HDMI or High-Definition Multimedia Interface, is the de facto digital interface standard for connecting HD consumer electronics components. HDMI combines uncompressed high-definition video, multi-channel uncompressed/compressed audio and intelligent format and command data in a single digital interface. HDMI is compatible with HDCP or High-bandwidth Digital Content Protection, which is a content protection technology developed by Intel to be used when distributing premium HD content. Without HDCP support, the protected content will be displayed in reduced quality or a black screen will appear. All HD cable and satellite set-top boxes require HDCP for HDMI connection.

HDMI (High-Definition Multimedia Interface) delivers digital video and audio via a single cable, simplifying cabling between devices. HDMI's pure-digital interface is the best way to connect high-resolution components like upconverting DVD players, Blu-ray Disc™ players, the PlayStation® 3 and Xbox 360™ game consoles, and some HD-capable satellite and cable TV set-top boxes to HDMI-equipped high-definition TVs (HDTV).

The ability to send high-definition video and multichannel audio over a single cable is unique to HDMI, but this interface offers other advantages. A standard HDMI connector has 19 pins, which send not only audio and video data, but also 2-way control and identification information, and even low-voltage power. HDMI provides maximum signal integrity and a secure, "smart link" between devices.

HDMI devices talk to each other in a way outlined below (the handshake).

Transmitting device (an upconverting DVD player) to receiving device (an HDTV)

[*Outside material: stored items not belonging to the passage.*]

import Summits.BirchSwinnertonDyer.Rank1Residual.X2.RouteGSplitDisplay315690g1
import Summits.BirchSwinnertonDyer.Rank1Residual.X2.TwistParityStability
import HarnessLib

/-!
# Route G at a SPLIT multiplicative Eisenstein `3` — the pair `315690g1 @ 3 ← 56948a1 @ 3`: the GALOIS-SIDE
# cell datum `¬ GVPar W 3` DISCHARGED IN THE KERNEL by an explicit rational `3`-torsion point (cell `bsd-eis`,
# seat `bsd-eis-k5-c3` g2, GENERATED by `work/gen_notgv.py`; THEOREMS ONLY; answers planner Q-g15-1)

HONEST FRAMING (FULL-BSD rank-≤1 programme D-0033, cell `bsd-eis`, home `run/shared/lean/pub/bsd-eis/`; row
A10-split: 83 cells `(E₀, 3)`, `r = 0`, split multiplicative Eisenstein `3`, `¬GVPar`). Nothing booked, no label
moves. The X1-relative ("xone") display `X2/RouteGSplitDisplay315690g1.lean` carries the Galois-side HYPOTHESIS
`hngv : ¬ GVPar W 3` (used to place the closed good anomalous relative `56948a1` in `ClassX1` via
`not_gvPar_of_torsionIso_of_not_gvPar`). Here it is PROVED: `P = (215740, 91222343) ∈ E(ℚ)` is a point of order `3` on
`W = 315690g1 = [1, 0, 1, 7318962851, -3279144890787928]` (`Ψ₃(215740) = 0`, `Ψ₂Sq(215740) = 33364831591822329 ≠ 0`;
`RouteGThreeTorsion.addOrderOf_eq_three_of_eval_Ψ₃`), so the rational line it spans is unramified and even, i.e. NOT
of Greenberg–Vatsal type, and at an odd MULTIPLICATIVE prime that forces `¬ GVPar`
(`X2.not_gvPar_of_nsmul_eq_zero_of_mult`, granted the two Tate-uniformisation facts `hT`, `hT'` that the display
already binds). The two heads below are the display's heads with `hngv` REMOVED (R246.1 standard: Galois side in
the kernel); every other binder is verbatim. PER-PAIR CERTIFICATE HYPOTHESES LEFT [instrument]: `hr'`, `hunit'`,
`hμ0`, `hlam`, `hμ0'`, `hlam'`, `hk`, `hn`.
Refs: [GreenbergVatsal2000] Thm (1.3), §2 p. 28; [SilvermanAEC2009] III Ex. 3.7, VII.3; [SilvermanATAEC1994] V.5.3.
-/

set_option autoImplicit false

noncomputable section

open scoped Classical

open WeierstrassCurve NumberField IsDedekindDomain
  Literature.NumberTheory.EllipticCurves
  Literature.NumberTheory.EllipticCurves.ModularForms
  Literature.NumberTheory.EllipticCurves.Rank1Residual
  Literature.NumberTheory.EllipticCurves.Rank1Residual.Typed
  Literature.NumberTheory.EllipticCurves.Rank1Residual.X11RankOneCertificates
  Literature.NumberTheory.EllipticCurves.Wuthrich2014
  Literature.NumberTheory.EllipticCurves.SteinWuthrich2013
  Literature.NumberTheory.EllipticCurves.Greenberg1999
  Literature.NumberTheory.EllipticCurves.GreenbergVatsal2000
  Summit.BirchSwinnertonDyer.BirchSwinnertonDyer.Rank1Residual.IntModel
  Summit.BirchSwinnertonDyer.BirchSwinnertonDyer.Rank1Residual.X11RankOne
  Summit.BirchSwinnertonDyer.Rank1Residual.X11b
  Summit.BirchSwinnertonDyer.Rank1Residual.X1.CongruenceTransfer
  Summit.BirchSwinnertonDyer.Rank1Residual.X2.LocalDeltaCalculus
  Summit.BirchSwinnertonDyer.Rank1Residual
  Summit.BirchSwinnertonDyer.Rank1Residual.X2.RouteGSplitDisplay315690g1Local
  Summit.BirchSwinnertonDyer.BirchSwinnertonDyer.Theorems.Rank1ResidualX1Defs
  Summit.BirchSwinnertonDyer.BirchSwinnertonDyer.Theorems

namespace Summit.BirchSwinnertonDyer.Rank1Residual.X2.RouteGSplitDisplay315690g1

/-! ## §1 The rational `3`-torsion point and `¬ GVPar` in the kernel -/

/-- **`P = (215740, 91222343)` is a rational point of order `3` on `315690g1 = [1, 0, 1, 7318962851, -3279144890787928]`** (`Ψ₃(215740) = 0`,
`Ψ₂Sq(215740) = 33364831591822329 ≠ 0`; Silverman III Ex. 3.7 in the tree's kernel form). [cite: SilvermanAEC2009, III Ex. 3.7] -/
theorem addOrderOf_torsionPoint_315690g1
    (hP : (⟨1, 0, 1, 7318962851, -3279144890787928⟩ : WeierstrassCurve ℚ).toAffine.Nonsingular (215740 : ℚ) (91222343 : ℚ)) :
    addOrderOf (Affine.Point.some (215740 : ℚ) (91222343 : ℚ) hP) = 3 := by
  haveI := isElliptic_315690g1
  exact RouteGThreeTorsion.addOrderOf_eq_three_of_eval_Ψ₃ _ hP
    (by norm_num [WeierstrassCurve.Ψ₃, WeierstrassCurve.b₂, WeierstrassCurve.b₄, WeierstrassCurve.b₆,
          WeierstrassCurve.b₈])
    (by rw [KernelDisc.eval_Ψ₂Sq]; norm_num [WeierstrassCurve.b₂, WeierstrassCurve.b₄, WeierstrassCurve.b₆])

/-- **`¬ GVPar (315690g1) 3` — the cell datum of row A10 IN THE KERNEL**: the rational `3`-torsion point `(215740, 91222343)`
spans a rational line that is unramified at `3` and even, hence of co-type, and at the odd SPLIT multiplicative prime
`3` one co-type line forces type A (`X2.not_gvPar_of_nsmul_eq_zero_of_mult`; Tate uniformisation `hT`, `hT'` as in the
display). [cite: GreenbergVatsal2000, Thm. (1.3) and §2 p. 28] [cite: SilvermanATAEC1994, Thm. V.5.3 and Cor. V.5.4] -/
theorem not_gvPar_315690g1
    (hT : Silverman1994_thmV53_corV54_tateUniformisation.{0})
    (hT' : Silverman1994_thmV53_tateUniformisation.{0}) :
    ¬ GVPar (⟨1, 0, 1, 7318962851, -3279144890787928⟩ : WeierstrassCurve ℚ) 3 := by
  haveI := isElliptic_315690g1
  haveI := isGloballyMinimal_315690g1
  have hP : (⟨1, 0, 1, 7318962851, -3279144890787928⟩ : WeierstrassCurve ℚ).toAffine.Nonsingular (215740 : ℚ) (91222343 : ℚ) :=
    WeierstrassCurve.Affine.equation_iff_nonsingular.mp
      ((WeierstrassCurve.Affine.equation_iff _ _).mpr (by norm_num))
  have h3 : (3 : ℕ) • (Affine.Point.some (215740 : ℚ) (91222343 : ℚ) hP) = 0 :=
    addOrderOf_torsionPoint_315690g1 hP ▸ addOrderOf_nsmul_eq_zero _
  exact not_gvPar_of_nsmul_eq_zero_of_mult _ hT' hT (by decide) split_315690g1.hasMultiplicativeReductionAtPrime
    _ (Affine.Point.some_ne_zero hP) h3

/-! ## §2 The display heads without the Galois-side binder `hngv` -/

/-- **ROUTE G DISPLAY `X2.MazurMainConjectureAt 315690g1 3`, Galois side ENTIRELY in the kernel** — the head
`mazurMainConjectureAt_315690g1_at_three` of part 2 with its binder `hngv : ¬ GVPar W 3` discharged by
`not_gvPar_315690g1`; all other binders verbatim (REGISTERED [PUB] facts + the per-pair INSTRUMENT certificates
`hr'`, `hunit'`, `hμ0`, `hlam`, `hμ0'`, `hlam'`, `hk`, `hn`). Nothing booked.
[cite: GreenbergVatsal2000, Thm. (1.4), §1 (5)–(7), §2 Prop. (2.4) pp. 20–27] [cite: Wuthrich2014, Thm. 16 (p. 397)]
[cite: SteinWuthrich2013, Thm. 6.1 (p. 20), clause (1)] [cite: Fisher2012Hessian, §13] -/
theorem mazurMainConjectureAt_315690g1_at_three'
    (hWu : thm16_charIdeal_dvd_multiplicative_of_reducible)
    (hW16 : Wuthrich2014.charIdeal_dvd_padicLFunction) (hW21 : sha_dvd_analyticSha)
    (hGr : greenberg_charValue_rankZero)
    (hGZK : rank_eq_analyticRank_of_analyticRank_le_one) (hmod : hasEntireLFunction_rat)
    (hpar : nonempty_modularParametrizationData)
    (hT : Silverman1994_thmV53_corV54_tateUniformisation.{0})
    (hT' : Silverman1994_thmV53_tateUniformisation.{0})
    (hAm : lambda_nonPrimitive_eq_add_sum_delta_multiplicative)
    (hBm : datumSelmer_divisible_of_finite_torsionBy) (hF : datumStrictSelmer_lt_datumSelmer_of_split)
    (hGV : imKummer_ge_greenbergCondition_at_p) (hA7 : lambda_nonPrimitive_eq_add_sum_delta)
    (hB : divisible_nonPrimitiveSelmerInfty_of_mu_eq_zero)
    (W W' : WeierstrassCurve ℚ) [W.IsElliptic] [W.IsGloballyMinimal] [W'.IsElliptic]
    [W'.IsGloballyMinimal] (hW : W = ⟨1, 0, 1, 7318962851, -3279144890787928⟩)
    (hW' : W' = ⟨0, 1, 0, 92, 2116⟩)
    (n n' k : ℕ) (hr' : W'.analyticRank = 0) (hunit' : ∃ q : ℚ, shaAn W' = (q : ℂ) ∧ padicValRat 3 q = 0)
    (hμ0 : AnalyticMuLE W 3 0) (hlam : AnalyticLambdaEq W 3 n)
    (hμ0' : X1.MuPart.AnalyticMuLE W' 3 0) (hlam' : X1.ParitySqueeze.AnalyticLambdaEq W' 3 n')
    (hk : (k : ℤ) = n' + (1) - 1) (hn : n ≤ k + 1) :
    X2.MazurMainConjectureAt W 3 := by
  have hngv : ¬ GVPar W 3 := by subst hW; exact not_gvPar_315690g1 hT hT'
  exact mazurMainConjectureAt_315690g1_at_three hWu hW16 hW21 hGr hGZK hmod hpar hT hT' hAm hBm hF hGV hA7 hB W W'
    hW hW' hngv n n' k hr' hunit' hμ0 hlam hμ0' hlam' hk hn

/-- **`BSD(315690g1, 3)`, Galois side ENTIRELY in the kernel** — the head `bsdp_315690g1_at_three` of part 2 with
`hngv` discharged by `not_gvPar_315690g1`; all other binders verbatim. Nothing booked.
[cite: GreenbergVatsal2000, Thm. (1.4), §2 Prop. (2.4)] [cite: Wuthrich2014, Thm. 16 (p. 397)]
[cite: SteinWuthrich2013, Thm. 6.1 (p. 20)] [cite: MazurTateTeitelbaum1986Invent, Ch. II §10 Conjecture (BSD(p)) (p. 38)]
[cite: Miller2011LMS, Def. 1.1] -/
theorem bsdp_315690g1_at_three'
    (hWu : thm16_charIdeal_dvd_multiplicative_of_reducible)
    (hW16 : Wuthrich2014.charIdeal_dvd_padicLFunction) (hW21 : sha_dvd_analyticSha)
    (hGr : greenberg_charValue_rankZero)
    (hJs : thm61_splitMultiplicative) (hJn : thm61_nonsplitMultiplicative)
    (hHs : exists_isSplitMultCanonical) (hHn : exists_isMultCanonical)
    (hGZK : rank_eq_analyticRank_of_analyticRank_le_one) (hmod : hasEntireLFunction_rat)
    (hpar : nonempty_modularParametrizationData)
    (hT : Silverman1994_thmV53_corV54_tateUniformisation.{0})
    (hT' : Silverman1994_thmV53_tateUniformisation.{0})
    (hAm : lambda_nonPrimitive_eq_add_sum_delta_multiplicative)
    (hBm : datumSelmer_divisible_of_finite_torsionBy) (hF : datumStrictSelmer_lt_datumSelmer_of_split)
    (hGV : imKummer_ge_greenbergCondition_at_p) (hA7 : lambda_nonPrimitive_eq_add_sum_delta)
    (hB : divisible_nonPrimitiveSelmerInfty_of_mu_eq_zero)
    (W W' : WeierstrassCurve ℚ) [W.IsElliptic] [W.IsGloballyMinimal] [W'.IsElliptic]
    [W'.IsGloballyMinimal] (hW : W = ⟨1, 0, 1, 7318962851, -3279144890787928⟩)
    (hW' : W' = ⟨0, 1, 0, 92, 2116⟩)
    (hGS : greenberg_stevens (W := W) (p := 3))
    (hr : W.analyticRank = 0)
    (n n' k : ℕ) (hr' : W'.analyticRank = 0) (hunit' : ∃ q : ℚ, shaAn W' = (q : ℂ) ∧ padicValRat 3 q = 0)
    (hμ0 : AnalyticMuLE W 3 0) (hlam : AnalyticLambdaEq W 3 n)
    (hμ0' : X1.MuPart.AnalyticMuLE W' 3 0) (hlam' : X1.ParitySqueeze.AnalyticLambdaEq W' 3 n')
    (hk : (k : ℤ) = n' + (1) - 1) (hn : n ≤ k + 1) :
    BSDp W 3 := by
  have hngv : ¬ GVPar W 3 := by subst hW; exact not_gvPar_315690g1 hT hT'
  exact bsdp_315690g1_at_three hWu hW16 hW21 hGr hJs hJn hHs hHn hGZK hmod hpar hT hT' hAm hBm hF hGV hA7 hB W W' hW
    hW' hGS hr hngv n n' k hr' hunit' hμ0 hlam hμ0' hlam' hk hn

end Summit.BirchSwinnertonDyer.Rank1Residual.X2.RouteGSplitDisplay315690g1

end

DVD player sends out - Is anything there?
HDTV returns - YES
DVD sends - Are you HDCP compliant?
HDTV returns - YES
DVD sends out encryption key
HDTV replies - Here is my encryption key
DVD recognizes good keys and then transmits video images to HDTV.



Content protection

Developed by Intel and embraced by the Motion Picture Association of America, HDCP supports federal law requiring that all digital content be protected. When you plug an HDMI source into an HDMI display, the source device queries the display to see if it supports HDCP. If the device doesn't reply with a "yes" within a certain number of milliseconds, the source device assumes that the display is not compliant, and you'll get an "informative display" message stating so and suggesting that you use your analog ports, instead. In some cases, this can happen if the set-top box is plugged into an HDMI repeater/switcher/home-theater device and that device is not passing the HDCP transaction from the set-top to the set correctly - in such cases, bypassing the repeater.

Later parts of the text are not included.